As we get ready for tonight’s Oscars, there are plenty of things that seem destined to take place: Slumdog Millionaire‘s win for Best Picture, Heath Ledger’s Best Supporting Actor win, host Hugh Jackman singing and dancing, the show running for more than three hours.
But there at least five things we’ll be watching to see. We’ll be live-blogging the ceremony tonight, which you can participate in, too, so here’s what you should keep an eye out for.
5. Surprise presenters. rumour has it that Jennifer Aniston will be a presenter, with Jack Black, tonight. But while gossip columnists are hoping for a red carpet run-in between her and Brangelina, we’re not holding our breath. We think she’ll be one of the presenters who doesn’t walk the red carpet. And we’re still curious to see if she shows up and what award she and Jack give out. According to Nikki Finke, Reese Witherspoon will also be presenting an award, but Jack Nicholson, Nicole Kidman, Angelina Jolie, George Clooney, and Kate Winslet will not. (We have a feeling Kate will be making a trip to the podium anyway.)
4. Heath Ledger’s win. Pretty much everyone is expecting that Heath Ledger will win the Oscar for Best Supporting Actor. (If he doesn’t, it will be a shocking upset worth noting.) But what will happen when his name is called? Will there be a standing ovation? And who will actually accept the award on his behalf? Heath’s family is in town because they attended a benefit for a scholarship in his name Thursday night, and Academy tradition dictates that an artist or relative close to him should accept the Oscar but we don’t know who will be taking the stage.
3. The ads. Despite all of the chatter about who’s advertising and who’s not this year, no one knows all of the ads that ABC’s planning to run tonight. Keep your eyes peeled for the movie spots. We think there will be three: for Paramount’s The Soloist and Disney’s Up and The Proposal. But we wouldn’t be surprised if Disney sneaks a few more ads in there or even if studios we didn’t get around to—like Lionsgate, Summit, and The Weinstein Company—shelled out for an ad. Also, pay attention to how much self-promotion Disney/ABC engages in. The network had trouble filling its ad space, so we wouldn’t be surprised if we see a bunch of commercials for ABC shows, Disney’s theme parks, and even abc.com.

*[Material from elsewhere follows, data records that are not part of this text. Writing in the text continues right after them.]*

/-- **FLANK ROW (low side of a repetition) — a new exact row.**  Under the hypotheses of `flank_balance_low_card`, with the
REDUCED weights `w_t = ∏_{u<n, u∉{i,…,i+3}} |e_t − e_u|`, `a = e_{i+1} − e_i`, `b = e_{i+2} − e_{i+1}`:
`(a+b)^{a+b} · (|c_i| w_i)^b · (|c_{i+2}| w_{i+2})^a ≤ (|c_{i+1}| w_{i+1})^{a+b} · a^a · b^b`
— THEOREM N″'s row at `(i, i+1, i+2)` with each weight `W_t` divided by `|e_t − e_{i+3}|`, hence STRICTLY STRONGER
(`(e_{i+3} − e_i)^b (e_{i+3} − e_{i+2})^a ≤ (e_{i+3} − e_{i+1})^{a+b}` by concavity), and valid under
`#Z₊^{distinct} ≥ n − 3`. [folklore] -/
theorem flank_row_low_card {n i : ℕ} (hi : i + 4 ≤ n) (e : ℕ → ℕ) (he : StrictMono e) (c : ℕ → ℝ)
    (hZ : n - 3 ≤ ((∑ t ∈ range n, C (c t) * X ^ (e t) : ℝ[X]).roots.toFinset.filter (fun x => 0 < x)).card)
    (h1 : c i * c (i + 1) < 0) (h2 : c (i + 1) * c (i + 2) < 0) (h3 : 0 < c (i + 2) * c (i + 3)) :
    (((e (i + 1) - e i : ℕ) : ℝ) + ((e (i + 2) - e (i + 1) : ℕ) : ℝ)) ^ (e (i + 1) - e i + (e (i + 2) - e (i + 1))) *
        (|c i| * ∏ u ∈ (range n).filter (fun u => u < i ∨ i + 4 ≤ u), |(e i : ℝ) - e u|) ^ (e (i + 2) - e (i + 1)) *
        (|c (i + 2)| * ∏ u ∈ (range n).filter (fun u => u < i ∨ i + 4 ≤ u), |(e (i + 2) : ℝ) - e u|) ^ (e (i + 1) - e i)
      ≤ (|c (i + 1)| * ∏ u ∈ (range n).filter (fun u => u < i ∨ i + 4 ≤ u), |(e (i + 1) : ℝ) - e u|)
          ^ (e (i + 1) - e i + (e (i + 2) - e (i + 1))) *
        ((e (i + 1) - e i : ℕ) : ℝ) ^ (e (i + 1) - e i) * ((e (i + 2) - e (i + 1) : ℕ) : ℝ) ^ (e (i + 2) - e (i + 1)) := by
  obtain ⟨x, hx, hbal⟩ := flank_balance_low_card hi e he c hZ h1 h2 h3
  set wA := ∏ u ∈ (range n).filter (fun u => u < i ∨ i + 4 ≤ u), |(e i : ℝ) - e u|
  set wB := ∏ u ∈ (range n).filter (fun u => u < i ∨ i + 4 ≤ u), |(e (i + 1) : ℝ) - e u|
  set wC := ∏ u ∈ (range n).filter (fun u => u < i ∨ i + 4 ≤ u), |(e (i + 2) : ℝ) - e u|
  set wD := ∏ u ∈ (range n).filter (fun u => u < i ∨ i + 4 ≤ u), |(e (i + 3) : ℝ) - e u|
  set a := e (i + 1) - e i with ha
  set b := e (i + 2) - e (i + 1) with hb
  have hei1 : e i < e (i + 1) := he (by omega)
  have hei2 : e (i + 1) < e (i + 2) := he (by omega)
  have hy : ∀ k, 0 < x ^ (e k) := fun k => pow_pos hx _
  have hwD : 0 ≤ wD := Finset.prod_nonneg fun _ _ => abs_nonneg _
  have hAterm : |c i| * wA * x ^ e i = (|c i| * wA * x⁻¹ ^ a) * x ^ e (i + 1) := by
    rw [show e (i + 1) = e i + a by omega, pow_add, inv_pow]
    field_simp
  have hCterm : |c (i + 2)| * wC * x ^ e (i + 2) = (|c (i + 2)| * wC * x ^ b) * x ^ e (i + 1) := by
    rw [show e (i + 2) = e (i + 1) + b by omega, pow_add]; ring
  have hD : 0 ≤ |c (i + 3)| * wD * x ^ e (i + 3) := by positivity
  have hkey : |c i| * wA * x⁻¹ ^ a + |c (i + 2)| * wC * x ^ b ≤ |c (i + 1)| * wB := by
    have hle : (|c i| * wA * x⁻¹ ^ a + |c (i + 2)| * wC * x ^ b) * x ^ e (i + 1)
        ≤ (|c (i + 1)| * wB) * x ^ e (i + 1) := by
      rw [add_mul, ← hAterm, ← hCterm, hbal]; linarith
    exact le_of_mul_le_mul_right hle (hy (i + 1))
  set MA := |c i| * wA with hMA
  set MB := |c (i + 1)| * wB with hMB
  set MC := |c (i + 2)| * wC with hMC
  set PA := MA * x⁻¹ ^ a with hPA
  set QC := MC * x ^ b with hQC
  -- weighted AM–GM (the tree's `amgm_pow_nat`) from the two-term bound `hkey`
  have ha0 : 0 < a := by omega
  have hb0 : 0 < b := by omega
  have am := amgm_pow_nat ha0 hb0 (show 0 ≤ PA from by positivity) (show 0 ≤ QC from by positivity)
  have hone : (x⁻¹ ^ a) ^ b * (x ^ b) ^ a = 1 := by
    rw [← pow_mul, ← pow_mul, mul_comm b a, ← mul_pow, inv_mul_cancel₀ hx.ne', one_pow]
  have hprod : PA ^ b * QC ^ a = MA ^ b * MC ^ a := by
    simp only [hPA, hQC]
    calc (MA * x⁻¹ ^ a) ^ b * (MC * x ^ b) ^ a = MA ^ b * MC ^ a * ((x⁻¹ ^ a) ^ b * (x ^ b) ^ a) := by ring
      _ = MA ^ b * MC ^ a := by rw [hone, mul_one]
  have hmono : (PA + QC) ^ (a + b) ≤ MB ^ (a + b) := pow_le_pow_left₀ (by positivity) hkey _
  calc ((a : ℝ) + b) ^ (a + b) * MA ^ b * MC ^ a
      = ((a : ℝ) + b) ^ (a + b) * PA ^ b * QC ^ a := by rw [mul_assoc, ← hprod, ← mul_assoc]
    _ ≤ (PA + QC) ^ (a + b) * (a : ℝ) ^ a * (b : ℝ) ^ b := am
    _ ≤ MB ^ (a + b) * (a : ℝ) ^ a * (b : ℝ) ^ b := by gcongr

2. Best Song. A noteworthy category this year after Peter Gabriel publicly refused to perform a 65-second version of his three-minute song from Wall-E and M.I.A., nominated with A.R. Rahman for “O Saya” from Slumdog Millionaire, had a baby last week. Will M.I.A. show up? Who will perform Peter Gabriel’s song? And if neither of those two cuts are performed, will there just be a performance of “Jai Ho”? With dancing, à la the Slumdog finale?
1. Best Actor. Possibly the only big category with any suspense left. Experts are split on whether Sean Penn or Mickey Rourke will take the trophy. If Rourke gets it, he’ll probably make a YouTube worthy speech, as he’s done in the past. We haven’t seen Milk or The Wrestler, so we have no opinion on who deserves it more, but we’ll be interested to see what happens.